To do:
Repeat each line of the material below without change.
(Beginning of Provided information)
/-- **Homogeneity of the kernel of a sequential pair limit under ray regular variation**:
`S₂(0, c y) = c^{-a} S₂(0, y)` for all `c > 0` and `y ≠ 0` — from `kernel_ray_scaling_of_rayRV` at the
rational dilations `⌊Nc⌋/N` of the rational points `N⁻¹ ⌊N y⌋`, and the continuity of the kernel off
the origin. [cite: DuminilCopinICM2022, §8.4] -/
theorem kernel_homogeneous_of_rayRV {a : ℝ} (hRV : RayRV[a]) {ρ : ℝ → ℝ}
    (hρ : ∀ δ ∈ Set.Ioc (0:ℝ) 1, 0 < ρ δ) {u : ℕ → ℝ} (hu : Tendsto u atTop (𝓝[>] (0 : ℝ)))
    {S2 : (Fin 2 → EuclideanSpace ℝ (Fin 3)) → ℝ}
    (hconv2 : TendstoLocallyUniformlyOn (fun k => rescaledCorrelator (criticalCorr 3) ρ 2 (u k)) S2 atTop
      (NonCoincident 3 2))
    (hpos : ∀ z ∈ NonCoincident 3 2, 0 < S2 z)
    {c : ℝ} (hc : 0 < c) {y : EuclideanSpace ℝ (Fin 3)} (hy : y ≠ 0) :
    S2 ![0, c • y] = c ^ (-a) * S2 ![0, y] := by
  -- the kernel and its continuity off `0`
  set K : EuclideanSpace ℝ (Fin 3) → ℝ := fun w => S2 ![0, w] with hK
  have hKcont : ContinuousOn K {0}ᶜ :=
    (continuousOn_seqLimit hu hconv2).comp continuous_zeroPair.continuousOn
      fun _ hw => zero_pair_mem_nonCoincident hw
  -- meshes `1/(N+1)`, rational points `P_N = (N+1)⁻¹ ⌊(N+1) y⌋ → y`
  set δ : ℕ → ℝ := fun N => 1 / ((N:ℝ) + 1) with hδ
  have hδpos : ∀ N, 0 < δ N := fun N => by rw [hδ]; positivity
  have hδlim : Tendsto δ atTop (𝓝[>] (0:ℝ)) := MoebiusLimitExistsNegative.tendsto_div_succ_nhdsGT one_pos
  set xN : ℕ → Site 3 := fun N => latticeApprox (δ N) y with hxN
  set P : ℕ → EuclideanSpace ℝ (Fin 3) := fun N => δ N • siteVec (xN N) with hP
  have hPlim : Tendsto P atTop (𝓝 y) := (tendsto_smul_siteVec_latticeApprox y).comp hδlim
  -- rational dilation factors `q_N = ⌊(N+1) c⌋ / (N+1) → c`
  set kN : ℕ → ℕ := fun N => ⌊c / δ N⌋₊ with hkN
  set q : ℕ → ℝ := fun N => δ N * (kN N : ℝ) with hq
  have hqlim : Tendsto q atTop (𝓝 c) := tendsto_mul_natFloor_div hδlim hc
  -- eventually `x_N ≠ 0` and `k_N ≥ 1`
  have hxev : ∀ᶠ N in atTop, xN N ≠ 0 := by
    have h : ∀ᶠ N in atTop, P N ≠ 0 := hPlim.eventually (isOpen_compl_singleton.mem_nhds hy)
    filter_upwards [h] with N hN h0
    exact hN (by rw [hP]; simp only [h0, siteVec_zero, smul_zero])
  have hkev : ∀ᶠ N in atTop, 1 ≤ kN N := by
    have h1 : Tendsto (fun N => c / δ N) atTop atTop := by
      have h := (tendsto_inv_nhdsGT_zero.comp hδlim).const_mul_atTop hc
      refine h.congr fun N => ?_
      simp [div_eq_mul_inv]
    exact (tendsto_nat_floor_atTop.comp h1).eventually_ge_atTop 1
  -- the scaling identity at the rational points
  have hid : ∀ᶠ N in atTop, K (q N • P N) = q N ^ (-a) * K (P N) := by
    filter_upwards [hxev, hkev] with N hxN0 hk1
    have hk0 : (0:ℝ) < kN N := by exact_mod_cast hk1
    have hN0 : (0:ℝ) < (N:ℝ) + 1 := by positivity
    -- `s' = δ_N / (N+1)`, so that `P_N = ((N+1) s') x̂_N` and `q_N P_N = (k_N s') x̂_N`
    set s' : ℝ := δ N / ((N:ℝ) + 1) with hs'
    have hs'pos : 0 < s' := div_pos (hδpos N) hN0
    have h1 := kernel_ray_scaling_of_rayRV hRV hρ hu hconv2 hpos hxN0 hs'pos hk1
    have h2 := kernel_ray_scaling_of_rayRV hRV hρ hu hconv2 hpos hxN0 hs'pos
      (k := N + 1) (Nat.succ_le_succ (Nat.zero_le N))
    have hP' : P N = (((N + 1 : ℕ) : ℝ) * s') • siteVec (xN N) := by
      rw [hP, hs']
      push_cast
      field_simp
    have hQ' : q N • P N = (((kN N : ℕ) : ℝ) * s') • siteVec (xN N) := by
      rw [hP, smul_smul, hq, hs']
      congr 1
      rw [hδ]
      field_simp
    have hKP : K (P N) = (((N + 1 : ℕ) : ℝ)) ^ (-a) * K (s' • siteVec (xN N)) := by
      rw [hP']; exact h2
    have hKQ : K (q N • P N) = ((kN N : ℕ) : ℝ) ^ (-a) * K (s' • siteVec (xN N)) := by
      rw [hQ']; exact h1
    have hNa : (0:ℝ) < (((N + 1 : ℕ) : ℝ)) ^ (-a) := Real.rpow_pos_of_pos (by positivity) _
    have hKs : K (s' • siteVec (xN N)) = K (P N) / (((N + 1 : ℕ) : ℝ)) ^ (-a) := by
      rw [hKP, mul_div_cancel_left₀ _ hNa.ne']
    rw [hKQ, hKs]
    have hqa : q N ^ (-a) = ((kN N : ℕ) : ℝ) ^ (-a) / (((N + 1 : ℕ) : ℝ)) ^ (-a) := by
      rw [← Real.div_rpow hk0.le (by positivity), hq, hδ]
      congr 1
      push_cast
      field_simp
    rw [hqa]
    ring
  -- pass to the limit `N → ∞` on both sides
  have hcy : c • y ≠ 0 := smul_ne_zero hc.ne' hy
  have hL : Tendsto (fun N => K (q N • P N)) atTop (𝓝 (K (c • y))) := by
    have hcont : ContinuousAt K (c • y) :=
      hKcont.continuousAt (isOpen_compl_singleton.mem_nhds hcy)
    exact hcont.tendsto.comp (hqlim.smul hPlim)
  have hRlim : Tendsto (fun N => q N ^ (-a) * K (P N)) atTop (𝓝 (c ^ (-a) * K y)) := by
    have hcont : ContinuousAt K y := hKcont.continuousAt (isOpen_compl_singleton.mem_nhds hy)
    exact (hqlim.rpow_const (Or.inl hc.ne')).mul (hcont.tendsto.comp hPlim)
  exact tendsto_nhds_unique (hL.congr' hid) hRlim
(End of Provided information)
Solution to this task:
/-- **Homogeneity of the kernel of a sequential pair limit under ray regular variation**:
`S₂(0, c y) = c^{-a} S₂(0, y)` for all `c > 0` and `y ≠ 0` — from `kernel_ray_scaling_of_rayRV` at the
rational dilations `⌊Nc⌋/N` of the rational points `N⁻¹ ⌊N y⌋`, and the continuity of the kernel off
the origin. [cite: DuminilCopinICM2022, §8.4] -/
theorem kernel_homogeneous_of_rayRV {a : ℝ} (hRV : RayRV[a]) {ρ : ℝ → ℝ}
    (hρ : ∀ δ ∈ Set.Ioc (0:ℝ) 1, 0 < ρ δ) {u : ℕ → ℝ} (hu : Tendsto u atTop (𝓝[>] (0 : ℝ)))
    {S2 : (Fin 2 → EuclideanSpace ℝ (Fin 3)) → ℝ}
    (hconv2 : TendstoLocallyUniformlyOn (fun k => rescaledCorrelator (criticalCorr 3) ρ 2 (u k)) S2 atTop
      (NonCoincident 3 2))
    (hpos : ∀ z ∈ NonCoincident 3 2, 0 < S2 z)
    {c : ℝ} (hc : 0 < c) {y : EuclideanSpace ℝ (Fin 3)} (hy : y ≠ 0) :
    S2 ![0, c • y] = c ^ (-a) * S2 ![0, y] := by
  -- the kernel and its continuity off `0`
  set K : EuclideanSpace ℝ (Fin 3) → ℝ := fun w => S2 ![0, w] with hK
  have hKcont : ContinuousOn K {0}ᶜ :=
    (continuousOn_seqLimit hu hconv2).comp continuous_zeroPair.continuousOn
      fun _ hw => zero_pair_mem_nonCoincident hw
  -- meshes `1/(N+1)`, rational points `P_N = (N+1)⁻¹ ⌊(N+1) y⌋ → y`
  set δ : ℕ → ℝ := fun N => 1 / ((N:ℝ) + 1) with hδ
  have hδpos : ∀ N, 0 < δ N := fun N => by rw [hδ]; positivity
  have hδlim : Tendsto δ atTop (𝓝[>] (0:ℝ)) := MoebiusLimitExistsNegative.tendsto_div_succ_nhdsGT one_pos
  set xN : ℕ → Site 3 := fun N => latticeApprox (δ N) y with hxN
  set P : ℕ → EuclideanSpace ℝ (Fin 3) := fun N => δ N • siteVec (xN N) with hP
  have hPlim : Tendsto P atTop (𝓝 y) := (tendsto_smul_siteVec_latticeApprox y).comp hδlim
  -- rational dilation factors `q_N = ⌊(N+1) c⌋ / (N+1) → c`
  set kN : ℕ → ℕ := fun N => ⌊c / δ N⌋₊ with hkN
  set q : ℕ → ℝ := fun N => δ N * (kN N : ℝ) with hq
  have hqlim : Tendsto q atTop (𝓝 c) := tendsto_mul_natFloor_div hδlim hc
  -- eventually `x_N ≠ 0` and `k_N ≥ 1`
  have hxev : ∀ᶠ N in atTop, xN N ≠ 0 := by
    have h : ∀ᶠ N in atTop, P N ≠ 0 := hPlim.eventually (isOpen_compl_singleton.mem_nhds hy)
    filter_upwards [h] with N hN h0
    exact hN (by rw [hP]; simp only [h0, siteVec_zero, smul_zero])
  have hkev : ∀ᶠ N in atTop, 1 ≤ kN N := by
    have h1 : Tendsto (fun N => c / δ N) atTop atTop := by
      have h := (tendsto_inv_nhdsGT_zero.comp hδlim).const_mul_atTop hc
      refine h.congr fun N => ?_
      simp [div_eq_mul_inv]
    exact (tendsto_nat_floor_atTop.comp h1).eventually_ge_atTop 1
  -- the scaling identity at the rational points
  have hid : ∀ᶠ N in atTop, K (q N • P N) = q N ^ (-a) * K (P N) := by
    filter_upwards [hxev, hkev] with N hxN0 hk1
    have hk0 : (0:ℝ) < kN N := by exact_mod_cast hk1
    have hN0 : (0:ℝ) < (N:ℝ) + 1 := by positivity
    -- `s' = δ_N / (N+1)`, so that `P_N = ((N+1) s') x̂_N` and `q_N P_N = (k_N s') x̂_N`
    set s' : ℝ := δ N / ((N:ℝ) + 1) with hs'
    have hs'pos : 0 < s' := div_pos (hδpos N) hN0
    have h1 := kernel_ray_scaling_of_rayRV hRV hρ hu hconv2 hpos hxN0 hs'pos hk1
    have h2 := kernel_ray_scaling_of_rayRV hRV hρ hu hconv2 hpos hxN0 hs'pos
      (k := N + 1) (Nat.succ_le_succ (Nat.zero_le N))
    have hP' : P N = (((N + 1 : ℕ) : ℝ) * s') • siteVec (xN N) := by
      rw [hP, hs']
      push_cast
      field_simp
    have hQ' : q N • P N = (((kN N : ℕ) : ℝ) * s') • siteVec (xN N) := by
      rw [hP, smul_smul, hq, hs']
      congr 1
      rw [hδ]
      field_simp
    have hKP : K (P N) = (((N + 1 : ℕ) : ℝ)) ^ (-a) * K (s' • siteVec (xN N)) := by
      rw [hP']; exact h2
    have hKQ : K (q N • P N) = ((kN N : ℕ) : ℝ) ^ (-a) * K (s' • siteVec (xN N)) := by
      rw [hQ']; exact h1
    have hNa : (0:ℝ) < (((N + 1 : ℕ) : ℝ)) ^ (-a) := Real.rpow_pos_of_pos (by positivity) _
    have hKs : K (s' • siteVec (xN N)) = K (P N) / (((N + 1 : ℕ) : ℝ)) ^ (-a) := by
      rw [hKP, mul_div_cancel_left₀ _ hNa.ne']
    rw [hKQ, hKs]
    have hqa : q N ^ (-a) = ((kN N : ℕ) : ℝ) ^ (-a) / (((N + 1 : ℕ) : ℝ)) ^ (-a) := by
      rw [← Real.div_rpow hk0.le (by positivity), hq, hδ]
      congr 1
      push_cast
      field_simp
    rw [hqa]
    ring
  -- pass to the limit `N → ∞` on both sides
  have hcy : c • y ≠ 0 := smul_ne_zero hc.ne' hy
  have hL : Tendsto (fun N => K (q N • P N)) atTop (𝓝 (K (c • y))) := by
    have hcont : ContinuousAt K (c • y) :=
      hKcont.continuousAt (isOpen_compl_singleton.mem_nhds hcy)
    exact hcont.tendsto.comp (hqlim.smul hPlim)
  have hRlim : Tendsto (fun N => q N ^ (-a) * K (P N)) atTop (𝓝 (c ^ (-a) * K y)) := by
    have hcont : ContinuousAt K y := hKcont.continuousAt (isOpen_compl_singleton.mem_nhds hy)
    exact (hqlim.rpow_const (Or.inl hc.ne')).mul (hcont.tendsto.comp hPlim)
  exact tendsto_nhds_unique (hL.congr' hid) hRlim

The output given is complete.